In the two weeks since the team’s success, news of her failed ascent had hung awkwardly as one-liners in otherwise jubilant reports.
The group picture taken at Changi Airport on Monday night upon the team’s return had her flashing the same megawatt smile as her teammates, but a caption awkwardly singled her out as the woman who didn’t make it.
Initially, her failed ascent was attributed to “reasons unknown”. Later, it was attributed to “chest pain”.
But what really happened up in the clouds? What did she feel deep inside?
Meeting The New Paper on Wednesday, Miss Sim described how she battled against the elements – and herself – en route to Everest.
That night on the stretch of glacier known as the Khumbu Icefall, Miss Sim was trying to block out the pain that she had first experienced a few days before on an acclimatisation climb.
It had kept her awake at night. “It felt like someone pressing down on my chest,” she said. “I couldn’t breathe.”

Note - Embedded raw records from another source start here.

import Mathlib
import HarnessLib

-- provenance: harness21/H21/H21/Statements/Lang/Wave0.lean @ 74deab0 (interim HEAD d8f2665); M5 mechanical rewrite
/-!
# Langlands family (`lang`), wave 0: modularity of elliptic curves and adelic compactness

This file states the two targets of the `lang` family of the H21 gap inventory
(2026-08-12) that are statable on top of Mathlib alone.

* **lang.S33** (covered): modularity of elliptic curves over `ℚ` in the weak
  `a_p`-matching form: for every elliptic curve `E/ℚ` there are `N ≥ 1` and a cusp form
  `f ∈ S₂(Γ₀(N))` with `a_p(f) = p + 1 - #E(𝔽_p)` for every prime `p ∤ N Δ_E`
  (Wiles 1995; Taylor–Wiles 1995; Breuil–Conrad–Diamond–Taylor, JAMS 14 (2001), Thm A).
  We also record the (equally known) sharper variant matching *all* `q`-expansion
  coefficients with the coefficients of Mathlib's `WeierstrassCurve.LFunction`.
* **lang.S38** (covered): the adele ring `𝔸_K` of a number field is locally compact, `K` is
  discrete and cocompact in `𝔸_K`, and the norm-one idele class group `𝔸_Kˣ,¹ / Kˣ` is
  compact (Cassels–Fröhlich, *Algebraic Number Theory*, Ch. II §§14–17; Weil, *Basic Number
  Theory*, Ch. IV).

No statement of the inventory marked `statable_today` is skipped.

## Design choices

* For **lang.S33** the elliptic curve is given by an *integral* Weierstrass model
  `E : WeierstrassCurve ℤ` with `E.Δ ≠ 0` (every elliptic curve over `ℚ` has one), so that
  "`p ∤ Δ_E`" and "reduction mod `p`" make sense literally: the reduction is
  `E.map (Int.castRingHom (ZMod p))` and `#E(𝔽_p)` is `Nat.card` of its type of points
  (`WeierstrassCurve.Affine.Point`, which includes the point at infinity). Cusp forms of level
  `Γ₀(N)` and weight `2` are `CuspForm (CongruenceSubgroup.Gamma0 N) 2` (via Mathlib's coercion
  `Subgroup SL(2, ℤ) → Subgroup (GL (Fin 2) ℝ)`), and `a_n(f)` is the `n`-th coefficient of
  `UpperHalfPlane.qExpansion 1 f` (the cusp `∞` of `Γ₀(N)` has strict width `1`,
  `CongruenceSubgroup.strictWidthInfty_Gamma0`).
* For **lang.S38** the adele ring is `NumberField.AdeleRing (𝓞 K) K` and the principal adeles
  are `NumberField.AdeleRing.principalSubgroup (𝓞 K) K` (both Mathlib). The ideles are the units
  `(AdeleRing (𝓞 K) K)ˣ` with Mathlib's units topology `Units.instTopologicalSpaceUnits`
  (the correct idele topology). Mathlib has no idelic norm; we define it (`ideleNorm`) as the
  product of the normalised local absolute values, using `finprod` at the finite places, and
  the principal ideles (`principalUnits`) as the range of `Units.map (algebraMap K 𝔸_K)`.
  To keep all definitions `sorry`-free we do not bundle `ideleNorm` as a monoid homomorphism;
  the norm-one idele class group is expressed as the image of the norm-one ideles in the
  idele class group `𝔸_Kˣ ⧸ Kˣ`, and its compactness as `IsCompact` of that image.
-/

noncomputable section

open scoped MatrixGroups

namespace Literature.NumberTheory.Automorphic

/-! ## lang.S33: modularity of elliptic curves over `ℚ` -/

section Modularity

open CongruenceSubgroup UpperHalfPlane

/-- The number of `𝔽_p`-points (including the point at infinity) of the reduction modulo the
prime `p` of an integral Weierstrass model `E : WeierstrassCurve ℤ`, i.e.
`#E(𝔽_p) = Nat.card` of the points of `E.map (Int.castRingHom (ZMod p))`. This is the
quantity `#E(𝔽_p)` in `a_p(E) = p + 1 - #E(𝔽_p)` (Silverman, *The Arithmetic of Elliptic Curves*,
V.2; Breuil–Conrad–Diamond–Taylor 2001, Introduction). For `p ∣ Δ_E` the curve mod `p` is
singular and the value is still the (finite) number of points of the Weierstrass cubic. [cite: BreuilConradDiamondTaylor2001, Introduction] -/
def numPointsMod (E : WeierstrassCurve ℤ) (p : ℕ) : ℕ :=
  Nat.card (E.map (Int.castRingHom (ZMod p))).toAffine.Point

/-- The trace of Frobenius `a_p(E) = p + 1 - #E(𝔽_p)` of an integral Weierstrass model at a
prime `p` (Silverman, *The Arithmetic of Elliptic Curves*, V.2). [folklore] -/
def frobeniusTrace (E : WeierstrassCurve ℤ) (p : ℕ) : ℤ :=
  (p : ℤ) + 1 - (numPointsMod E p : ℤ)

/-- **lang.S33** (modularity of elliptic curves over `ℚ`, weak `a_p`-matching form; Wiles,
*Ann. Math.* 141 (1995); Taylor–Wiles, *Ann. Math.* 141 (1995); Breuil–Conrad–Diamond–Taylor,
*JAMS* 14 (2001), Thm A). For every elliptic curve `E/ℚ`, given by an integral Weierstrass
model with nonzero discriminant `Δ_E`, there are a level `N ≥ 1` and a cusp form
`f ∈ S₂(Γ₀(N))` whose `q`-expansion coefficients satisfy `a_p(f) = p + 1 - #E(𝔽_p)` for every
prime `p` not dividing `N Δ_E`. (Hence the Hasse–Weil conjecture for genus-one curves
over `ℚ`.) [cite: BCDTJAMS2001, Theorem A] -/
def exists_cuspForm_coeff_eq_frobeniusTrace : Prop :=
  ∀ (E : WeierstrassCurve ℤ) (hE : E.Δ ≠ 0),
    ∃ N : ℕ, 0 < N ∧ ∃ f : CuspForm (Gamma0 N) 2, ∀ p : ℕ, p.Prime → ¬ (p : ℤ) ∣ N * E.Δ →
      (qExpansion 1 ⇑f).coeff p = (frobeniusTrace E p : ℂ)

/-- **lang.S33** (variant: full `L`-series matching; Breuil–Conrad–Diamond–Taylor, *JAMS* 14
(2001), Thm A, combined with Carayol's theorem and Atkin–Lehner theory). For every elliptic
curve `E/ℚ` there are a level `N ≥ 1` and a cusp form `f ∈ S₂(Γ₀(N))` (the newform of level
equal to the conductor) whose `q`-expansion is `∑ a_n(E) qⁿ`, where `a_n(E)` are the
coefficients of the Hasse–Weil `L`-function `L(E, s) = ∑ a_n(E) n^{-s}` of `E`
(Mathlib's `WeierstrassCurve.LFunction`, defined via minimal models at every prime). [cite: BCDTJAMS2001, Theorem A (with Carayol and Atkin–Lehner)] -/
def exists_cuspForm_qExpansion_coeff_eq_lFunction : Prop :=
  ∀ (E : WeierstrassCurve ℚ) [E.IsElliptic],
    ∃ N : ℕ, 0 < N ∧ ∃ f : CuspForm (Gamma0 N) 2, ∀ n : ℕ,
      (qExpansion 1 ⇑f).coeff n = (E.LFunction n : ℂ)

end Modularity

/-! ## lang.S38: topology of the adele ring and compactness of the norm-one idele class group -/

section Adeles

open NumberField IsDedekindDomain

variable (K : Type*) [Field K] [NumberField K]

/-- **lang.S38** (part 1: local compactness; Cassels–Fröhlich, *Algebraic Number Theory*,
Ch. II §14; Weil, *Basic Number Theory*, IV §1). The adele ring `𝔸_K` of a number field `K`
is a locally compact topological ring. (Stated as a theorem rather than an instance since
the proof is not in Mathlib.) [cite: CasselsFrohlichANT1967, Ch. II §14] -/
def LangWave0.locallyCompactSpace_adeleRing : Prop :=
  LocallyCompactSpace (AdeleRing (𝓞 K) K)

/-- **lang.S38** (part 2: discreteness; Cassels–Fröhlich, *Algebraic Number Theory*, Ch. II §14,
Theorem; Weil, *Basic Number Theory*, IV §2 Thm 2). The principal adeles `K ⊆ 𝔸_K` form a
discrete subgroup. [cite: CasselsFrohlichANT1967, Ch. II §14 Theorem] -/
def discreteTopology_principalSubgroup : Prop :=
  DiscreteTopology (AdeleRing.principalSubgroup (𝓞 K) K)

/-- **lang.S38** (part 3: cocompactness; Cassels–Fröhlich, *Algebraic Number Theory*, Ch. II §14,
Theorem; Weil, *Basic Number Theory*, IV §2 Thm 2). The quotient `𝔸_K / K` of the adele ring
by the principal adeles is compact. [cite: CasselsFrohlichANT1967, Ch. II §14 Theorem] -/
def compactSpace_adeleRing_quotient_principalSubgroup : Prop :=
  CompactSpace (AdeleRing (𝓞 K) K ⧸ AdeleRing.principalSubgroup (𝓞 K) K)

/-- The idelic norm `‖x‖_𝔸 = ∏_v ‖x_v‖_v` of an idele `x ∈ 𝔸_Kˣ`, the product of the normalised
absolute values at all places: at an infinite place `w` the factor is `‖x_w‖ ^ mult w`
(`mult w = 1` for real and `2` for complex places), at a finite place `v` it is the
`v`-adic absolute value `‖x_v‖_v = Nv ^ (-ord_v x_v)` (Mathlib's norm on
`v.adicCompletion K`). The product over the finite places is a `finprod`; it is a genuine finite
product since an idele is a unit at all but finitely many `v` (Cassels–Fröhlich, *Algebraic
Number Theory*, Ch. II §16; Weil, *Basic Number Theory*, IV §4). [folklore] -/
def LangWave0.ideleNorm (x : (AdeleRing (𝓞 K) K)ˣ) : ℝ :=
  (∏ w : InfinitePlace K, ‖(x : AdeleRing (𝓞 K) K).1 w‖ ^ w.mult) *
    ∏ᶠ v : HeightOneSpectrum (𝓞 K), ‖(x : AdeleRing (𝓞 K) K).2 v‖

/-- The subgroup of principal ideles `Kˣ ⊆ 𝔸_Kˣ`, the image of `Kˣ` under the diagonal
embedding (Cassels–Fröhlich, *Algebraic Number Theory*, Ch. II §16). [folklore] -/
def principalUnits : Subgroup (AdeleRing (𝓞 K) K)ˣ :=
  (Units.map (algebraMap K (AdeleRing (𝓞 K) K) : K →* AdeleRing (𝓞 K) K)).range

/-- The idele class group `C_K = 𝔸_Kˣ / Kˣ` of a number field, with the quotient of the idele
topology (Cassels–Fröhlich, *Algebraic Number Theory*, Ch. II §16; Weil, *Basic Number Theory*,
IV §4). [folklore] -/
abbrev LangWave0.IdeleClassGroup : Type _ :=
  (AdeleRing (𝓞 K) K)ˣ ⧸ principalUnits K

/-- The norm-one idele class group `C_K¹ = 𝔸_Kˣ,¹ / Kˣ`, as the image in `C_K` of the ideles of
idelic norm one (this contains `Kˣ` by the product formula) (Cassels–Fröhlich, *Algebraic
Number Theory*, Ch. II §16). [folklore] -/
def normOneIdeleClasses : Set (LangWave0.IdeleClassGroup K) :=
  QuotientGroup.mk '' {x : (AdeleRing (𝓞 K) K)ˣ | LangWave0.ideleNorm K x = 1}

/-- **lang.S38** (part 4: compactness of the norm-one idele class group; Cassels–Fröhlich,
*Algebraic Number Theory*, Ch. II §16 Theorem, §17; Weil, *Basic Number Theory*, IV §4 Thm 6).
The norm-one idele class group `𝔸_Kˣ,¹ / Kˣ` is compact (equivalent to finiteness of the class
number together with Dirichlet's unit theorem). [cite: CasselsFrohlichANT1967, Ch. II §16 Theorem and §17] -/
def isCompact_normOneIdeleClasses : Prop :=
  IsCompact (normOneIdeleClasses K)

end Adeles

end Literature.NumberTheory.Automorphic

But she wasn’t too worried as altitude sickness was common, even among mountaineers. In mid-April, she joined in the first summit attempt.

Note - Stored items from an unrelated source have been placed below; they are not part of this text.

import Summits.QuantumFields.YangMills.Theses.LangevinControlUV
import Summits.QuantumFields.YangMills.Theorems.HypercubicLimit.Negative.NonTrivialityBridge

/-!
# `OSLegsFromFemtoAndGap` — negative-side support II: renormalisations are witness data
# (the ∀-scheme strengthening of the conclusion is false)

Second support file for crux `stmt-QuantumFields-9367`
(`Summit.QuantumFields.YangMills.Theses.LangevinControlUV.OSLegsFromFemtoAndGap`), extracted from
the standing disprover's work file `Cruxes/OSLegsFromFemtoAndGap/Disproof.lean` §7; sibling of
`Negative/UnitsAndGapFree.lean` (p72925); uses the `HypercubicLimit` bridge
`not_twoPointNontrivial_of_factorizes`. Tree objects only, nothing posited.

* `latticeSchwinger_eq_zero_of_c_string_zero`, `schwinger_eq_zero_of_c_string_zero`: along a
  scheme tied to `T` by `IsYangMillsFor`, the Schwinger functions of a species string that is
  unrenormalised at every step (`c ≡ 0` on the string) vanish on every real off-diagonal tensor.
* `not_isNontrivial_of_curv_unrenormalised`: hence with `c_{curv} ≡ 0` NO OS datum that is
  Yang–Mills along the scheme is non-trivial in the curvature field.
* `not_forall_scheme_strengthening`: for every `G`, `r`, every unit map `a > 0` with `a → 0` and
  every `S₁, β₂`, it is FALSE that every scheme in units `a` with `β_k → ∞` and
  `L_k ≥ S₁(β_k)` carries non-trivial Yang–Mills OS data — the `∃ sch` of the crux's conclusion
  (renormalisations as witness data, Jaffe–Witten fn. 1) cannot be strengthened to `∀ sch`. [folklore]
-/

noncomputable section

open MeasureTheory Filter Topology
open Literature.MathematicalPhysics.AQFT Literature.MathematicalPhysics.QuantumLattice
open Literature.MathematicalPhysics.QuantumFieldTheory

namespace Summit.QuantumFields.YangMills.Theorems.OSLegsFromFemtoAndGap.Negative

section ForallScheme

variable {G : Type} [Group G] [TopologicalSpace G] [IsTopologicalGroup G] [CompactSpace G]
  [MeasurableSpace G] [BorelSpace G]

/-- If every species of the string `σ` is unrenormalised at step `k` (`c_{σ i}(k) = 0`), the
lattice Schwinger function of positive degree vanishes at step `k`. [folklore] -/
theorem latticeSchwinger_eq_zero_of_c_string_zero {N : ℕ} (ρ : G →* Matrix (Fin N) (Fin N) ℂ)
    (sch : SpeciesScheme (YMSpecies G)) (k n : ℕ) (hn : n ≠ 0) (σ : Fin n → YMSpecies G)
    (hc : ∀ i, sch.c (σ i) k = 0) (f : Fin n → SchwartzMap (EuclideanSpace ℝ (Fin 4)) ℝ) :
    latticeSchwinger ρ sch (fun s => s.F) k n σ f = 0 := by
  obtain ⟨j, rfl⟩ := Nat.exists_eq_succ_of_ne_zero hn
  simp [latticeSchwinger, smearedLatticeField, hc]

omit [TopologicalSpace G] [IsTopologicalGroup G] [CompactSpace G] [MeasurableSpace G] [BorelSpace G] in
/-- One-variable test functions are off-diagonal (empty coincidence locus). [folklore] -/
theorem isOffDiagonal_fin_one (F : SchwartzMap (Fin 1 → EuclideanSpace ℝ (Fin 4)) ℂ) :
    IsOffDiagonal F := by
  intro x hx
  obtain ⟨i, j, hij, -⟩ := hx
  exact absurd (Subsingleton.elim i j) hij

/-- Along a scheme tied to `T` by `IsYangMillsFor`, the Schwinger functions of a string that is
unrenormalised at every step vanish on every real off-diagonal tensor. [folklore] -/
theorem schwinger_eq_zero_of_c_string_zero (r : LatticeRep G) (sch : SpeciesScheme (YMSpecies G))
    (T : OSData (YMSpecies G) 4) (hYM : IsYangMillsFor r sch T) {n : ℕ} (hn : n ≠ 0)
    (σ : Fin n → YMSpecies G) (hc : ∀ k i, sch.c (σ i) k = 0)
    (f : Fin n → SchwartzMap (EuclideanSpace ℝ (Fin 4)) ℝ)
    (F : SchwartzMap (Fin n → EuclideanSpace ℝ (Fin 4)) ℂ)
    (hF : IsTensorOf F (fun i => ofRealTest (f i))) (hoff : IsOffDiagonal F) :
    T.schwinger n σ F = 0 := by
  have ht := hYM n hn σ f F hF hoff
  have hz : (fun k : ℕ => ((latticeSchwinger r.ρ sch (fun s => s.F) k n σ f : ℝ) : ℂ)) =
      fun _ => 0 := by
    funext k
    rw [latticeSchwinger_eq_zero_of_c_string_zero r.ρ sch k n hn σ (hc k) f]
    simp
  rw [hz] at ht
  exact tendsto_nhds_unique ht tendsto_const_nhds

/-- **The curvature renormalisation is load-bearing.** If `c_{curv}(k) = 0` for every `k`, NO OS
datum tied to the scheme by `IsYangMillsFor` is non-trivial in the curvature field: the complex
time-ordered clause reduces to real half-space tensors (`not_twoPointNontrivial_of_factorizes`),
on which `IsYangMillsFor` pins `T` to the vanishing lattice limits. [folklore] -/
theorem not_isNontrivial_of_curv_unrenormalised (r : LatticeRep G)
    (sch : SpeciesScheme (YMSpecies G)) (hc : ∀ k, sch.c r.curvature k = 0)
    (T : OSData (YMSpecies G) 4) (hYM : IsYangMillsFor r sch T) :
    ¬ T.IsNontrivial r.curvature := by
  unfold OSData.IsNontrivial
  apply HypercubicLimit.Negative.not_twoPointNontrivial_of_factorizes
  intro u v hu hv
  have h2 := schwinger_eq_zero_of_c_string_zero r sch T hYM (by norm_num) (fun _ => r.curvature)
    (fun k _ => hc k) ![u, v] _ (HypercubicLimit.Negative.isTensorOf_tensor₂ u v)
    (HypercubicLimit.Negative.isOffDiagonal_of_halfSpaces hu hv
      (HypercubicLimit.Negative.isTensorOf_tensor₂ u v))
  have h1 := schwinger_eq_zero_of_c_string_zero r sch T hYM one_ne_zero (fun _ => r.curvature)
    (fun k _ => hc k) ![u] _ (HypercubicLimit.Negative.isTensorOf_tensor₁ u)
    (isOffDiagonal_fin_one _)
  rw [h2, h1, zero_mul]

/-- **The ∀-scheme strengthening of the crux's conclusion is FALSE** (for every `G`, `r`, every
unit map with `a > 0`, `a → 0`, every `S₁, β₂`): not EVERY scheme in units `a` with `β_k → ∞`
and `L_k ≥ S₁(β_k)` carries OS data that are Yang–Mills along it and non-trivial in the
curvature — the zero-renormalisation scheme `β_k = β₂ + k`, `L_k = max (S₁ β_k) ⌈k / a(β_k)⌉₊`
carries only curvature-trivial ones. The `∃ sch` of the conclusion is essential
(renormalisations are witness DATA). [cite: JaffeWitten2000, §4 fn. 1] -/
theorem not_forall_scheme_strengthening (r : LatticeRep G) {a : ℝ → ℝ} (ha : ∀ β, 0 < a β)
    (hlim : Tendsto a atTop (𝓝 0)) (S₁ : ℝ → ℕ) (β₂ : ℝ) :
    ¬ ∀ sch : SpeciesScheme (YMSpecies G), (∀ k, sch.a k = a (sch.β k)) →
        Tendsto sch.β atTop atTop → (∀ k, S₁ (sch.β k) ≤ sch.L k) →
          ∃ T : OSData (YMSpecies G) 4, IsYangMillsFor r sch T ∧ T.IsNontrivial r.curvature := by
  intro h
  let sch : SpeciesScheme (YMSpecies G) :=
    { a := fun k => a (β₂ + k)
      a_pos := fun k => ha _
      tendsto_a := hlim.comp (tendsto_atTop_add_const_left _ _ tendsto_natCast_atTop_atTop)
      β := fun k => β₂ + k
      L := fun k => max (S₁ (β₂ + k)) ⌈(k : ℝ) / a (β₂ + k)⌉₊
      tendsto_L := by
        refine tendsto_atTop_mono (fun k => ?_) tendsto_natCast_atTop_atTop
        have hak := ha (β₂ + k)
        calc (k : ℝ) = a (β₂ + k) * ((k : ℝ) / a (β₂ + k)) := by field_simp
          _ ≤ a (β₂ + k) * (⌈(k : ℝ) / a (β₂ + k)⌉₊ : ℝ) :=
              mul_le_mul_of_nonneg_left (Nat.le_ceil _) hak.le
          _ ≤ a (β₂ + k) * ((max (S₁ (β₂ + k)) ⌈(k : ℝ) / a (β₂ + k)⌉₊ : ℕ) : ℝ) :=
              mul_le_mul_of_nonneg_left (by exact_mod_cast le_max_right _ _) hak.le
      c := fun _ _ => 0
      m := fun _ _ => 0 }
  obtain ⟨T, hYM, hNT⟩ := h sch (fun _ => rfl)
    (tendsto_atTop_add_const_left _ _ tendsto_natCast_atTop_atTop) (fun _ => le_max_left _ _)
  exact not_isNontrivial_of_curv_unrenormalised r sch (fun _ => rfl) T hYM hNT

end ForallScheme

end Summit.QuantumFields.YangMills.Theorems.OSLegsFromFemtoAndGap.Negative

end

Most dangerous stretch Reputed to be the most dangerous stretch of the Everest ascent, the Khumbu Icefall separates Base Camp (5,300m) from Camp One (6,100m).
The fast-moving ice here (it moves 0.9m to 1.2m per day) creates an extremely crevassed surface. Climbers have to be fast.
They start early to finish before midday when the ice starts to melt and render the path unstable.
It was here that Miss Sim turned back. Said team coach Lim Kim Boon: “A chest pain can mean anything. It can be the muscle, it can be the heart.
“At that altitude, we couldn’t take chances.” While the team continued their push to the top, Miss Sim called home from Base Camp and told her brother, a 25-year-old undergraduate, what had happened.
“She didn’t dare call me,” said her mother, Madam Irene Ho, 59, a Mandarin teacher.
Madam Ho had been worried sick since the team left for Nepal, making frequent trips to the Goddess of Mercy temples at Joo Chiat and Waterloo Street.
After hearing the news from her son, Madam Ho called and e-mailed Miss Sim, but received no reply.
“I think she was trying to come to terms with it on her own first,” she said.
In the meantime, Madam Ho spent the next few nights tossing and turning in bed.
“I kept dreaming that Yihui called me and told me she was coming back. And then, I would wake up and realise it was all a dream.”
That summit attempt was eventually derailed by bad weather.
At Base Camp, while waiting for the weather to clear, Miss Sim sensed a second chance, and joined her teammates on easy acclimatisation climbs, even going down to a village at a lower altitude to try and recuperate.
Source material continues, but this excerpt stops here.